Reproduce only the top of the records, down to and including the line containing "and a rational".

• _RECORDS FOR THE EXERCISE_:
-------------------------
include h2 h3 h4 h5 in
/-- **Iterated room step in direction `i`.** Starting from `D₀ ∈ 𝒪_{k-alg}(𝔻̄^∞)` with weights
`ρ > 1`, variables `< N`, `i < N`, and a rational `0 < μ < 1`, `μ < ρᵢ − 1`: after `s` room steps
(fresh variables `N, …, N+s−1`) one has `D₀ − ((1−μ)^s • D + Acc) ∈ ⟨a⟩_k` with `D, Acc ∈
𝒪_{k-alg}(𝔻̄^∞)`, `D` of weights `ρ[i ↦ ρᵢ (1−μ)^{-s}]` using only variables of `D₀`, and `Acc` of
weights `(ρᵢ − 1)/μ` at the variables `≥ N`, using only variables of `D₀` other than `i` and the
fresh ones. [cite: Ayoub2015, Rem. 1.5] -/
theorem s6_iter (D₀ : CSeries) (hD₀ : D₀ ∈ Oan σ) (ρ : ℕ → ℝ) (hρ : ∀ l, 1 < ρ l)
    (hws : Summable fun a : ℕ →₀ ℕ => ‖coeff a D₀‖ * a.prod fun l n => ρ l ^ n)
    (N : ℕ) (hN : ∀ l, UsesVar D₀ l → l < N) (i : ℕ) (hi : i < N)
    (μ : ℚ) (hμ0 : 0 < μ) (hμ1 : μ < 1) (hμρ : (μ : ℝ) < ρ i - 1) (s : ℕ) :
    ∃ D Acc : CSeries, D ∈ Oan σ ∧ Acc ∈ Oan σ ∧
      (Summable fun a : ℕ →₀ ℕ => ‖coeff a D‖ *
          a.prod fun l n => (Function.update ρ i (ρ i / (1 - (μ : ℝ)) ^ s)) l ^ n) ∧
      (∀ l, UsesVar D l → UsesVar D₀ l) ∧
      (Summable fun a : ℕ →₀ ℕ => ‖coeff a Acc‖ *
          a.prod fun l n => (fun l => if N ≤ l then (ρ i - 1) / (μ : ℝ) else ρ l) l ^ n) ∧
      (∀ l, UsesVar Acc l → (UsesVar D₀ l ∧ l ≠ i) ∨ (N ≤ l ∧ l < N + s)) ∧
      D₀ - ((((1 - μ : ℚ) : ℂ)) ^ s • D + Acc) ∈
        kSpan σ {x : CSeries | ∃ G ∈ Oan σ, ∃ n : ℕ, x = relAC n G} := by
  -- constants
  have hlam0 : (0 : ℝ) < 1 - (μ : ℝ) := by
    have : (μ : ℝ) < 1 := by exact_mod_cast hμ1
    linarith
  have hlam1 : 1 - (μ : ℝ) ≤ 1 := by
    have : (0 : ℝ) < μ := by exact_mod_cast hμ0
    linarith
  have hρi1 : 1 < ρ i := hρ i
  have hμ0r : (0 : ℝ) < μ := by exact_mod_cast hμ0
  have hΘ1 : 1 < (ρ i - 1) / (μ : ℝ) := by
    rw [one_lt_div hμ0r]; linarith
  induction s with
  | zero =>
    refine ⟨D₀, 0, hD₀, zero_mem_Oan σ, ?_, fun l hl => hl, s6_ws_zero _, fun l hl =>
      absurd hl (not_usesVar_zero l), ?_⟩
    · rw [pow_zero, div_one, Function.update_eq_self]
      exact hws
    · rw [pow_zero, one_smul, add_zero, sub_self]
      exact s6_zero_mem_kSpan σ _
  | succ s ih =>
    obtain ⟨D, Acc, hD, hAcc, hwsD, hvarD, hwsAcc, hvarAcc, hcong⟩ := ih
    -- current weights
    set ρs : ℕ → ℝ := Function.update ρ i (ρ i / (1 - (μ : ℝ)) ^ s) with hρs_def
    have hρsi : ρs i = ρ i / (1 - (μ : ℝ)) ^ s := by rw [hρs_def, Function.update_self]
    have hρsl : ∀ l, l ≠ i → ρs l = ρ l := fun l hl => by rw [hρs_def, Function.update_of_ne hl]
    have hρi_le : ρ i ≤ ρs i := by
      rw [hρsi, le_div_iff₀ (pow_pos hlam0 s)]
      exact mul_le_of_le_one_right (zero_le_one.trans hρi1.le) (pow_le_one₀ hlam0.le hlam1)
    have hρs : ∀ l, 1 < ρs l := by
      intro l
      by_cases hl : l = i
      · rw [hl]; exact hρi1.trans_le hρi_le
      · rw [hρsl l hl]; exact hρ l
    have hμρs : (μ : ℝ) < ρs i - 1 := by linarith
    -- the fresh variable
    set j : ℕ := N + s with hj_def
    have hij : i ≠ j := by omega
    have hDj : ¬ UsesVar D j := fun h => by
      have := hN j (hvarD j h)
      omega
    -- the three stubs
    obtain ⟨hT, hTw, hTvar⟩ := h3 k σ D hD ρs hρs hwsD i j hij hDj μ hμ0 hμρs
    have hstep := h2 k σ D hD i j hij hDj μ hT
    obtain ⟨hD', hwsD', hvarD'⟩ := h5 k σ D hD ρs hρs hwsD i μ hμ0 hμ1
    obtain ⟨hE, hEi, hEvar, hEw⟩ := h4 k σ _ hT i
    -- names for the pieces
    set T : CSeries := MvPowerSeries.subst
      (fun l : ℕ => if l = i then (X i - C ((μ : ℚ) : ℂ) * (X i * X j) : CSeries) else X l) D with hT_def
    set D' : CSeries := MvPowerSeries.rescale (Function.update (1 : ℕ → ℂ) i ((1 - μ : ℚ) : ℂ)) D
      with hD'_def
    set E : CSeries := restrC i 1 T with hE_def
    -- weights of E
    set θs : ℝ := (ρs i - 1) / (μ : ℝ) with hθs_def
    have hθs1 : 1 < θs := by rw [hθs_def, one_lt_div hμ0r]; linarith
    have hΘθ : (ρ i - 1) / (μ : ℝ) ≤ θs := by
      rw [hθs_def]
      exact div_le_div_of_nonneg_right (by linarith) hμ0r.le
    have hTws : Summable fun a : ℕ →₀ ℕ => ‖coeff a T‖ *
        a.prod fun l n => (Function.update (Function.update ρs i 1) j θs) l ^ n := by
      refine hTw 1 θs zero_le_one (zero_le_one.trans hθs1.le) (le_of_eq ?_)
      rw [hθs_def, one_mul, mul_div_cancel₀ _ hμ0r.ne']
      ring
    have hW1 : ∀ l, 1 ≤ (Function.update (Function.update ρs i 1) j θs) l := by
      intro l
      by_cases hlj : l = j
      · rw [hlj, Function.update_self]; exact hθs1.le
      · rw [Function.update_of_ne hlj]
        by_cases hli : l = i
        · rw [hli, Function.update_self]
        · rw [Function.update_of_ne hli]; exact (hρs l).le
    have hEws0 := hEw _ hW1 hTws
    -- lower the weight at `j` to `Θ`, then move to the target weights
    have hEws1 : Summable fun a : ℕ →₀ ℕ => ‖coeff a E‖ *
        a.prod fun l n => (Function.update (Function.update ρs i 1) j ((ρ i - 1) / (μ : ℝ))) l ^ n := by
      refine s6_ws_mono (fun l => ?_) (fun l => ?_) hEws0
      · by_cases hlj : l = j
        · rw [hlj, Function.update_self]; exact zero_le_one.trans hΘ1.le
        · rw [Function.update_of_ne hlj]
          by_cases hli : l = i
          · rw [hli, Function.update_self]; exact zero_le_one
          · rw [Function.update_of_ne hli]; exact zero_le_one.trans (hρs l).le
      · by_cases hlj : l = j
        · rw [hlj, Function.update_self, Function.update_self]; exact hΘθ
        · rw [Function.update_of_ne hlj, Function.update_of_ne hlj]
    have hEws : Summable fun a : ℕ →₀ ℕ => ‖coeff a E‖ *
        a.prod fun l n => (fun l => if N ≤ l then (ρ i - 1) / (μ : ℝ) else ρ l) l ^ n := by
      refine s6_ws_congr (fun l hl => ?_) hEws1
      have hli : l ≠ i := fun h => hEi (h ▸ hl)
      rcases hTvar l (hEvar l hl) with hlj | hlD
      · rw [hlj, Function.update_self, if_pos (by omega)]
      · have hlN : l < N := hN l (hvarD l hlD)
        have hlj : l ≠ j := by omega
        rw [Function.update_of_ne hlj, Function.update_of_ne hli, hρsl l hli, if_neg (by omega)]
    -- the new accumulator
    set c : ℂ := (((1 - μ : ℚ) : ℂ)) ^ s * ((μ : ℚ) : ℂ) with hc_def
    have hc : c = (((1 - μ) ^ s * μ : ℚ) : ℂ) := by rw [hc_def]; push_cast; ring
    have hΘ0 : ∀ l, 0 ≤ (fun l => if N ≤ l then (ρ i - 1) / (μ : ℝ) else ρ l) l := by
      intro l
      simp only
      split_ifs
      · exact zero_le_one.trans hΘ1.le
      · exact zero_le_one.trans (hρ l).le
    refine ⟨D', c • E + Acc, hD', ?_, ?_, fun l hl => hvarD l (hvarD' l hl), ?_, ?_, ?_⟩
    · -- Acc' ∈ Oan
      refine add_mem_Oan σ ?_ hAcc
      rw [hc]
      exact s6_ratCast_smul_mem_Oan σ _ hE
    · -- weights of D'
      have hupd : Function.update ρs i (ρs i / (1 - (μ : ℝ))) =
          Function.update ρ i (ρ i / (1 - (μ : ℝ)) ^ (s + 1)) := by
        rw [hρs_def, Function.update_idem, Function.update_self, pow_succ, div_div]
      rw [← hupd]
      exact hwsD'
    · -- weights of Acc'
      exact s6_ws_add hΘ0 (s6_ws_smul c hEws) hwsAcc
    · -- variables of Acc'
      intro l hl
      rcases s6_usesVar_add hl with hl | hl
      · have hlE : UsesVar E l := usesVar_of_smul hl
        have hli : l ≠ i := fun h => hEi (h ▸ hlE)
        rcases hTvar l (hEvar l hlE) with hlj | hlD
        · right; omega
        · exact Or.inl ⟨hvarD l hlD, hli⟩
      · rcases hvarAcc l hl with h | h
        · exact Or.inl h
        · right; omega
    · -- the congruence
      have hid : D₀ - ((((1 - μ : ℚ) : ℂ)) ^ (s + 1) • D' + (c • E + Acc)) =
          (D₀ - ((((1 - μ : ℚ) : ℂ)) ^ s • D + Acc)) +
            (((1 - μ : ℚ) : ℂ)) ^ s • (D - ((((1 - μ : ℚ) : ℂ)) • D' + ((μ : ℚ) : ℂ) • E)) := by
        rw [hc_def]
        module
      rw [hid]
      refine kSpan_add σ hcong ?_
      have hq : (((1 - μ : ℚ) : ℂ)) ^ s = ((((1 - μ) ^ s : ℚ)) : ℂ) := by push_cast; ring
      rw [hq]
      exact s6_ratCast_smul_mem_kSpan σ _ hstep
-------------------------
• _SOLUTION TO THE PROBLEM_:
include h2 h3 h4 h5 in
/-- **Iterated room step in direction `i`.** Starting from `D₀ ∈ 𝒪_{k-alg}(𝔻̄^∞)` with weights
`ρ > 1`, variables `< N`, `i < N`, and a rational `0 < μ < 1`, `μ < ρᵢ − 1`: after `s` room steps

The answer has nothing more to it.